* _YOUR OBJECTIVE_
Return the data below exactly, but only from the line containing "SHAPE of the" through the line containing "(hr : W.analyticRank = 0) (hsurj", with both of those lines included.

(Dataset entries)
-- -- --
import Summits.BirchSwinnertonDyer.Rank1Residual.X11a.VisibilityRecordsNoRam
import Summits.BirchSwinnertonDyer.Rank1Residual.Supersingular.DescentLowerBound
import Summits.BirchSwinnertonDyer.Rank1Residual.X11b.MultiplicativeSurjectivity
import Summits.BirchSwinnertonDyer.Rank1Residual.GaloisImage.FrobeniusOrderWitness
import Summits.BirchSwinnertonDyer.BirchSwinnertonDyer.Theorems.Rank1ResidualIntModelReduction
import Summits.BirchSwinnertonDyer.BirchSwinnertonDyer.Theorems.Rank1ResidualX11RankOneReduction
import Literature.NumberTheory.EllipticCurves.Rank1Residual.Typed.WuthrichUpperBound
import Literature.NumberTheory.EllipticCurves.Rank1Residual.PrintShape
import HarnessLib

/-!
# Route `PrintX11a` (cell `bsd-print-x11a`, seat p2), crux L `X11aLowerHalf` (item stmt-BirchSwinnertonDyer-19064)
# PER PAIR at `p = 3`: the 3-DESCENT DOOR — `BSD(E,3)` on `ClassX11a ∧ Surj(3) ∧ ord₃ #Ш_an ≤ 2` from
# Wuthrich 2014 Prop. 21 (upper half) and Cassels–Tate + ONE native certificate line `Sel^(3)(E/ℚ) ≠ 0`
# (lower half), with the class atoms assembled in the kernel from a literal integer model
# (`--supports stmt-BirchSwinnertonDyer-19064`; consumed by `PrintX11aThreeDescentRecords*.lean`)

HONEST FRAMING. Theorems only; no definition, no named fact, no `sorry`. PER PAIR (E1 currency): nothing here
closes crux L `X11aLowerHalf` (`∀` X11a pairs), which stays OPEN class-wide (Skinner–Urban without (ram) at
`p ∥ N`; barrier B3); the leaf `ClassX11a` stays open; BSD is not proved by any of this. beyond-print theorem: NO
— every step is a published theorem BY NAME or kernel arithmetic; the only non-kernel datum per pair is the
finite `3`-descent certificate `Sel^(3)(E/ℚ) ≠ 0` (and Cremona's `r_an = 0`, `#Ш_an`).

## What

At a pair `(E, 3)` of class X11a (`r_an = 0`, `3 ∥ N`, `E[3]` irreducible, no (ram) prime) whose mod-`3`
representation is SURJECTIVE and whose analytic order of `Ш` has `ord₃ ≤ 2`, both Miller halves are in the
tree BY NAME, flag-free:
* UPPER `ord₃ #Ш ≤ ord₃ #Ш_an`: Wuthrich, Doc. Math. 19 (2014) Prop. 21 (`Wuthrich2014.sha_dvd_analyticSha`;
  the constant `C` is supported at `2`, additive primes and primes of exotic image — `3` is multiplicative and
  the image is `GL₂(𝔽₃)`; `3`-adic surjectivity inside the printed proof is Lemma 20 at `9 ∤ N`, PROVED in
  the tree) — `Typed.missingUpperBoundAt_of_wuthrich` / `Typed.bsdp_of_missingLowerBoundAt_of_wuthrich`;
* LOWER `ord₃ #Ш_an ≤ ord₃ #Ш`: `Sel^(3)(E/ℚ) ≠ 0`, rank `0` (GZK) and `3 ∤ #E(ℚ)_tors` (irreducibility,
  `padicValNat_torsionOrder_eq_zero_of_irreducible`) give `Ш(E/ℚ)[3] ≠ 0` by the PROVED fundamental
  sequence (`exists_sha_torsion_of_selmerGroup_ne_bot`), hence `3 ∣ #Ш`, hence `9 ∣ #Ш` by Cassels–Tate
  squareness (`exists_casselsTate_pairing`) — `Supersingular.missingLowerBoundAt_of_casselsTate_of_selmerGroup_ne_bot`
  (unit x6's class-free door; its X6 twin is `X6.bsdp_rankZero_of_casselsTate_of_selmerGroup_ne_bot`).
This file packages the composition ONCE:
* `mlb_of_classX11a_of_selmerGroup_ne_bot` ⇒ `Typed.MissingLowerBoundAt W p` (crux-L currency; any prime `p`);
* `bsdp_of_classX11a_of_surj_of_selmerGroup_ne_bot` ⇒ `BSDp W p` (odd `p`, surjective image);
* `classX11a_of_ainvs_of_primeList` — the class ASSEMBLED IN THE KERNEL from decidable integer data of a
  literal model `[a₁,…,a₆]`: `p ∣ Δ`, `p ∤ c₄` (`Mult`, Silverman VII.5.1 (b)); ONE Frobenius witness `ℓ`
  (kernel point count `#Ẽ(𝔽_ℓ) = n`, `X² − (ℓ+1−n)X + ℓ` root-free mod `p`: `Irr`, Mazur 1978 Prop. 6.3 (1));
  the complete prime support of `Δ` with every prime `= p`, additive (`ℓ ∣ c₄`) or with `p ∣ ord_ℓ Δ`
  (`¬ Ram`, p4's `not_ram_of_intModel`) — leaving DISPLAYED only `r_an = 0` (the grammar of p4's
  `X11a/VisibilityRecordsAtoms*.lean`, packaged);
* `surj_of_classX11a_of_intModel_of_not_dvd` — the image bit in the kernel at a très ramifié pair (`p ∤ ord_p Δ`,
  x11c's `ClassX11a.surj_of_not_dvd`); at a peu ramifié pair the records call the two-witness decider
  `GaloisImage.hasSurjectiveModNGaloisRep_of_intModel_of_irr_of_order` directly;
* `bsdp_of_ainvs_of_selmerGroup_ne_bot` — everything at once over the literal model.
Census served (records files): the 393 surjective X11a cells at `p = 3` with `#Ш_an = 9`, `2·10⁴ ≤ N < 5·10⁵`, of
the sister lane's census v12 (b2b-bsdres-x11a gen 34/35), each with `dim_𝔽₃ Sel^(3)(E/ℚ) = 2` EXACT on TWO
independent engines (x11b `desc3lib.gp` kit j156364; x10b `desc3full_e2.py` kit j156365) — written up there as
"LOWER HALF only"; the upper half is Wuthrich's by name, so `BSD(E,3)` is bookable per pair.

References: [Wuthrich2014] Prop. 21 (p. 400), Lemma 20 (p. 399); [SilvermanAEC2009] Thm. X.4.2 (a), X.4.14,
VII.5.1; [Mazur1978] Prop. 6.3 (1); [Serre1972] §2.4 Prop. 15, §2.8 Prop. 19; [SilvermanATAEC1994] V.6.1;
[Miller2011LMS] Def. 1.1; cell files `X11a/VisibilityRecordsAtoms1.lean` (p4, grammar), `X11a/VisibilityRecordsNoRam.lean`
(p4, tool), `Supersingular/DescentLowerBound.lean` (x6, door), HOME/PLAN.md v6.3 Q8, HOME/P2-TRANSPORT-ROAD.md.
-/

set_option linter.dupNamespace false -- the directory name repeats the summit name (sibling precedent)

set_option autoImplicit false

noncomputable section

open scoped Classical

open WeierstrassCurve Literature.NumberTheory.EllipticCurves
  Literature.NumberTheory.EllipticCurves.Rank1Residual
  Literature.NumberTheory.EllipticCurves.Rank1Residual.Typed
  Literature.NumberTheory.EllipticCurves.Rank1Residual.X11RankOneCertificates
  Literature.NumberTheory.EllipticCurves.Wuthrich2014
  Summit.BirchSwinnertonDyer.BirchSwinnertonDyer.Rank1Residual.IntModel
  Summit.BirchSwinnertonDyer.BirchSwinnertonDyer.Rank1Residual.X11RankOne
  Summit.BirchSwinnertonDyer.Rank1Residual
  Summit.BirchSwinnertonDyer.Rank1Residual.X11a.VisibilityRecords

namespace Summit.BirchSwinnertonDyer.BirchSwinnertonDyer.Theorems.ThreeDescentRecords

variable {W : WeierstrassCurve ℚ} [W.IsElliptic] [W.IsGloballyMinimal]

/-! ### §1. The two halves on the class, from the certificate line `Sel^(p)(E/ℚ) ≠ 0` -/

/-- **Crux-L currency on X11a from ONE native descent line.** `ClassX11a W p` (so `r_an = 0` and `E[p]`
irreducible), `#Ш_an = q` with `ord_p q ≤ 2`, and `Sel^(p)(E/ℚ) ≠ 0` ⇒ `Typed.MissingLowerBoundAt W p`:
irreducibility kills the rational `p`-torsion (`padicValNat_torsionOrder_eq_zero_of_irreducible`), so with rank `0`
(GZK `hGZK`) the Selmer group is `Ш[p] ≠ 0`, `p ∣ #Ш`, and Cassels–Tate squareness (`hCT`) gives `p² ∣ #Ш`
(x6's class-free `Supersingular.missingLowerBoundAt_of_casselsTate_of_selmerGroup_ne_bot`). Per pair; not a class
theorem. [cite: SilvermanAEC2009, Thm. X.4.2 (a) and X.4.14] [cite: Miller2011LMS, §1 and Def. 1.1] -/
theorem mlb_of_classX11a_of_selmerGroup_ne_bot (hCT : exists_casselsTate_pairing (K := ℚ))
    (hGZK : rank_eq_analyticRank_of_analyticRank_le_one) (p : ℕ) [Fact p.Prime] (hX : ClassX11a W p)
    {q : ℚ} (hq : shaAn W = (q : ℂ)) (hv : padicValRat p q ≤ 2) (hSel : W.selmerGroup (p : ℤ) ≠ ⊥) :
    MissingLowerBoundAt W p := by
  have htors : ¬ p ∣ W.torsionOrder := by
    have h0 := padicValNat_torsionOrder_eq_zero_of_irreducible W p hX.irr
    rw [padicValNat.eq_zero_iff] at h0
    rcases h0 with h | h | h
    · exact absurd h (Fact.out : p.Prime).one_lt.ne'
    · exact absurd h (torsionOrder_pos_holds (W := W)).ne'
    · exact h
  exact Supersingular.missingLowerBoundAt_of_casselsTate_of_selmerGroup_ne_bot W p hCT hGZK hX.1 htors hq hv
    hSel

/-- **`BSD(E,p)` on X11a with surjective image from ONE native descent line.** `ClassX11a W p` (odd multiplicative
`p`, `r_an = 0`, irreducible), `ρ̄_{E,p}` onto, `#Ш_an = q` with `ord_p q ≤ 2`, `Sel^(p)(E/ℚ) ≠ 0` ⇒ `BSDp W p`:
the lower half is `mlb_of_classX11a_of_selmerGroup_ne_bot`; the upper half is Wuthrich 2014 Prop. 21 (`hW`; a
multiplicative prime is not additive, `HasMultiplicativeReduction.not_hasAdditiveReduction`; image surjective), with
GZK (`hGZK`) and modularity (`hmod`) — `Typed.bsdp_of_missingLowerBoundAt_of_wuthrich`. Per pair; not a class theorem.
[cite: Wuthrich2014, Prop. 21 (p. 400)] [cite: SilvermanAEC2009, Thm. X.4.14] [cite: Miller2011LMS, §1 and Def. 1.1] -/
theorem bsdp_of_classX11a_of_surj_of_selmerGroup_ne_bot (hCT : exists_casselsTate_pairing (K := ℚ))
    (hW : sha_dvd_analyticSha) (hGZK : rank_eq_analyticRank_of_analyticRank_le_one)
    (hmod : hasEntireLFunction_rat) (p : ℕ) [Fact p.Prime] (hX : ClassX11a W p) (hsurj : Surj W p)
    {q : ℚ} (hq : shaAn W = (q : ℂ)) (hv : padicValRat p q ≤ 2) (hSel : W.selmerGroup (p : ℤ) ≠ ⊥) :
    BSDp W p :=
  bsdp_of_missingLowerBoundAt_of_wuthrich W p hW hGZK hmod hX.ne_two hX.1
    (WeierstrassCurve.HasMultiplicativeReduction.not_hasAdditiveReduction (R := ℤ_[p]) hX.mult)
    (Or.inr hsurj) (mlb_of_classX11a_of_selmerGroup_ne_bot hCT hGZK p hX hq hv hSel)

/-! ### §2. The class atoms and the image bit from a literal integer model (kernel) -/

/-- **`ClassX11a W p` assembled in the KERNEL from a literal integer model, up to `r_an = 0`** (p4's grammar of
`X11a/VisibilityRecordsAtoms*.lean`, packaged once): `p ∥ N` from `p ∣ Δ`, `p ∤ c₄` (Silverman VII.5.1 (b), tree
`hasMultiplicativeReductionAtPrime_of_intModel`); `E[p]` irreducible by ONE Frobenius witness — a good prime
`ℓ ≠ p` with kernel point count `#Ẽ(𝔽_ℓ) = n` and `X² − (ℓ + 1 − n)X + ℓ` root-free mod `p` (Mazur 1978
Prop. 6.3 (1), tree `hasIrreducibleModPGaloisRep_of_intModel_of_noroot`); NO (ram) prime by the complete prime
support `L` of `Δ` (`|Δ| = ∏ qᵢ^{eᵢ}`), every member being `p`, additive (`ℓ ∣ c₄`) or with `p ∣ ord_ℓ Δ`
(`not_ram_of_intModel`). [cite: SilvermanAEC2009, VII.5 Prop. 5.1] [cite: Mazur1978, §6 Prop. 6.3 (1) (p. 153)]
[cite: SkinnerUrban2014, Thm. 2 (p. 3), second bullet] -/
theorem classX11a_of_ainvs_of_primeList
    (a1 a2 a3 a4 a6 : ℤ) (hI : integralModelInt W = ⟨a1, a2, a3, a4, a6⟩) (p ℓ n : ℕ) [Fact p.Prime]
    [Fact ℓ.Prime] (hp2 : p ≠ 2) (hpΔ : (p : ℤ) ∣ discOf [a1, a2, a3, a4, a6])
    (hpc4 : ¬ (p : ℤ) ∣ c4Of [a1, a2, a3, a4, a6]) (hℓp : ℓ ≠ p) (hℓΔ : ¬ (ℓ : ℤ) ∣ discOf [a1, a2, a3, a4, a6])
    (hcard : Nat.card (((⟨a1, a2, a3, a4, a6⟩ : WeierstrassCurve ℤ).map (Int.castRingHom (ZMod ℓ))).toAffine.Point) = n)
    (hnoroot : ∀ t : ℕ, t < p → ¬ (p : ℤ) ∣ (t : ℤ) ^ 2 - ((ℓ : ℤ) + 1 - n) * t + ℓ)
    (L es : List ℕ) (hL : ∀ q ∈ L, q.Prime)
    (hfac : (discOf [a1, a2, a3, a4, a6]).natAbs = ((L.zip es).map fun qe : ℕ × ℕ ↦ qe.1 ^ qe.2).prod)
    (hall : ∀ q ∈ L, q = p ∨ (q : ℤ) ∣ c4Of [a1, a2, a3, a4, a6] ∨ (p : ℤ) ∣ padicValInt q (discOf [a1, a2, a3, a4, a6]))
    (hr : W.analyticRank = 0) : ClassX11a W p := by
  haveI : NeZero p := ⟨(Fact.out : p.Prime).ne_zero⟩
  have hΔ : (⟨a1, a2, a3, a4, a6⟩ : WeierstrassCurve ℤ).Δ = discOf [a1, a2, a3, a4, a6] := intCurve_Δ a1 a2 a3 a4 a6
  have hc4 : (⟨a1, a2, a3, a4, a6⟩ : WeierstrassCurve ℤ).c₄ = c4Of [a1, a2, a3, a4, a6] := intCurve_c₄ a1 a2 a3 a4 a6
  have hmult : Mult W p :=
    hasMultiplicativeReductionAtPrime_of_intModel hI p (by rw [hΔ]; exact hpΔ) (by rw [hc4]; exact hpc4)
  have hirr : Irr W p := by
    refine hasIrreducibleModPGaloisRep_of_intModel_of_noroot hI p ℓ hℓp (by rw [hΔ]; exact hℓΔ) hcard
      (forall_zmod_of_forall_lt fun t ht h0 ↦ hnoroot t ht ?_)
    rw [← ZMod.intCast_zmod_eq_zero_iff_dvd]
    push_cast at h0 ⊢
    linear_combination h0
  have hnram : ¬ Ram W p := not_ram_of_intModel hI p L es hL (by rw [hΔ]; exact hfac)
    (by rw [hΔ, hc4]; exact hall)
  exact ⟨hr, hp2, hmult, hirr, hnram⟩

/-- **The image bit in the kernel at a très ramifié pair**: on `ClassX11a W p`, `p ∤ ord_p Δ_min` forces `ρ̄_{E,p}`
onto (x11c's `ClassX11a.surj_of_not_dvd`: irreducible + a transvection from the Tate curve); the valuation is read
off the literal model (`p^e ∥ Δ`). [cite: SilvermanATAEC1994, V.6 Prop. 6.1 (p. 410)] [cite: Serre1972, §2.8 Prop. 19] -/
theorem surj_of_classX11a_of_intModel_of_not_dvd
    (a1 a2 a3 a4 a6 : ℤ) (hI : integralModelInt W = ⟨a1, a2, a3, a4, a6⟩) (p : ℕ) [Fact p.Prime]
    (hX : ClassX11a W p) (e : ℕ) (he : (p : ℤ) ^ e ∣ discOf [a1, a2, a3, a4, a6])
    (he' : ¬ (p : ℤ) ^ (e + 1) ∣ discOf [a1, a2, a3, a4, a6]) (hpe : ¬ p ∣ e) : Surj W p := by
  refine ClassX11a.surj_of_not_dvd W p hX ?_
  have hΔ : (⟨a1, a2, a3, a4, a6⟩ : WeierstrassCurve ℤ).Δ = discOf [a1, a2, a3, a4, a6] := intCurve_Δ a1 a2 a3 a4 a6
  rw [minimalDiscriminantInt_eq hI, hΔ, padicValInt_eq_of_dvd_of_not_dvd p he he']
  exact_mod_cast hpe

/-! ### §3. Everything at once over the literal model -/

/-- **RECORD SHAPE of the 3-descent door over a literal integer model.** For a globally minimal `W = [a₁,…,a₆]`: the
class atoms in the kernel (`classX11a_of_ainvs_of_primeList`: `hpΔ`/`hpc4`, Frobenius witness `ℓ`, `n`, prime list
`L`, `es`), the image bit `hsurj` (kernel, supplied by the record), and DISPLAYED `hr` (`r_an = 0`), `hq`/`hv`
(`#Ш_an = q`, `ord_p q ≤ 2`), `hSel` (`Sel^(p)(E/ℚ) ≠ 0`, the finite descent certificate) ⇒ `BSDp W p`, modulo the
four published facts `hCT` (Cassels–Tate), `hW` (Wuthrich Prop. 21), `hGZK`, `hmod`. Per pair; nothing class-wide.
[cite: Wuthrich2014, Prop. 21 (p. 400)] [cite: SilvermanAEC2009, Thm. X.4.2 (a) and X.4.14]
[cite: Miller2011LMS, §1 and Def. 1.1] -/
theorem bsdp_of_ainvs_of_selmerGroup_ne_bot (hCT : exists_casselsTate_pairing (K := ℚ))
    (hW : sha_dvd_analyticSha) (hGZK : rank_eq_analyticRank_of_analyticRank_le_one)
    (hmod : hasEntireLFunction_rat)
    (a1 a2 a3 a4 a6 : ℤ) (hI : integralModelInt W = ⟨a1, a2, a3, a4, a6⟩) (p ℓ n : ℕ) [Fact p.Prime]
    [Fact ℓ.Prime] (hp2 : p ≠ 2) (hpΔ : (p : ℤ) ∣ discOf [a1, a2, a3, a4, a6])
    (hpc4 : ¬ (p : ℤ) ∣ c4Of [a1, a2, a3, a4, a6]) (hℓp : ℓ ≠ p) (hℓΔ : ¬ (ℓ : ℤ) ∣ discOf [a1, a2, a3, a4, a6])
    (hcard : Nat.card (((⟨a1, a2, a3, a4, a6⟩ : WeierstrassCurve ℤ).map (Int.castRingHom (ZMod ℓ))).toAffine.Point) = n)
    (hnoroot : ∀ t : ℕ, t < p → ¬ (p : ℤ) ∣ (t : ℤ) ^ 2 - ((ℓ : ℤ) + 1 - n) * t + ℓ)
    (L es : List ℕ) (hL : ∀ q ∈ L, q.Prime)
    (hfac : (discOf [a1, a2, a3, a4, a6]).natAbs = ((L.zip es).map fun qe : ℕ × ℕ ↦ qe.1 ^ qe.2).prod)
    (hall : ∀ q ∈ L, q = p ∨ (q : ℤ) ∣ c4Of [a1, a2, a3, a4, a6] ∨ (p : ℤ) ∣ padicValInt q (discOf [a1, a2, a3, a4, a6]))
    (hr : W.analyticRank = 0) (hsurj : ClassX11a W p → Surj W p)
    {q : ℚ} (hq : shaAn W = (q : ℂ)) (hv : padicValRat p q ≤ 2) (hSel : W.selmerGroup (p : ℤ) ≠ ⊥) :
    BSDp W p :=
  have hX : ClassX11a W p := classX11a_of_ainvs_of_primeList a1 a2 a3 a4 a6 hI p ℓ n hp2 hpΔ hpc4 hℓp hℓΔ
    hcard hnoroot L es hL hfac hall hr
  bsdp_of_classX11a_of_surj_of_selmerGroup_ne_bot hCT hW hGZK hmod p hX (hsurj hX) hq hv hSel

end Summit.BirchSwinnertonDyer.BirchSwinnertonDyer.Theorems.ThreeDescentRecords

end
-- -- --
* _YOUR RESPONSE_
/-- **RECORD SHAPE of the 3-descent door over a literal integer model.** For a globally minimal `W = [a₁,…,a₆]`: the
class atoms in the kernel (`classX11a_of_ainvs_of_primeList`: `hpΔ`/`hpc4`, Frobenius witness `ℓ`, `n`, prime list
`L`, `es`), the image bit `hsurj` (kernel, supplied by the record), and DISPLAYED `hr` (`r_an = 0`), `hq`/`hv`
(`#Ш_an = q`, `ord_p q ≤ 2`), `hSel` (`Sel^(p)(E/ℚ) ≠ 0`, the finite descent certificate) ⇒ `BSDp W p`, modulo the
four published facts `hCT` (Cassels–Tate), `hW` (Wuthrich Prop. 21), `hGZK`, `hmod`. Per pair; nothing class-wide.
[cite: Wuthrich2014, Prop. 21 (p. 400)] [cite: SilvermanAEC2009, Thm. X.4.2 (a) and X.4.14]
[cite: Miller2011LMS, §1 and Def. 1.1] -/
theorem bsdp_of_ainvs_of_selmerGroup_ne_bot (hCT : exists_casselsTate_pairing (K := ℚ))
    (hW : sha_dvd_analyticSha) (hGZK : rank_eq_analyticRank_of_analyticRank_le_one)
    (hmod : hasEntireLFunction_rat)
    (a1 a2 a3 a4 a6 : ℤ) (hI : integralModelInt W = ⟨a1, a2, a3, a4, a6⟩) (p ℓ n : ℕ) [Fact p.Prime]
    [Fact ℓ.Prime] (hp2 : p ≠ 2) (hpΔ : (p : ℤ) ∣ discOf [a1, a2, a3, a4, a6])
    (hpc4 : ¬ (p : ℤ) ∣ c4Of [a1, a2, a3, a4, a6]) (hℓp : ℓ ≠ p) (hℓΔ : ¬ (ℓ : ℤ) ∣ discOf [a1, a2, a3, a4, a6])
    (hcard : Nat.card (((⟨a1, a2, a3, a4, a6⟩ : WeierstrassCurve ℤ).map (Int.castRingHom (ZMod ℓ))).toAffine.Point) = n)
    (hnoroot : ∀ t : ℕ, t < p → ¬ (p : ℤ) ∣ (t : ℤ) ^ 2 - ((ℓ : ℤ) + 1 - n) * t + ℓ)
    (L es : List ℕ) (hL : ∀ q ∈ L, q.Prime)
    (hfac : (discOf [a1, a2, a3, a4, a6]).natAbs = ((L.zip es).map fun qe : ℕ × ℕ ↦ qe.1 ^ qe.2).prod)
    (hall : ∀ q ∈ L, q = p ∨ (q : ℤ) ∣ c4Of [a1, a2, a3, a4, a6] ∨ (p : ℤ) ∣ padicValInt q (discOf [a1, a2, a3, a4, a6]))
    (hr : W.analyticRank = 0) (hsurj : ClassX11a W p → Surj W p)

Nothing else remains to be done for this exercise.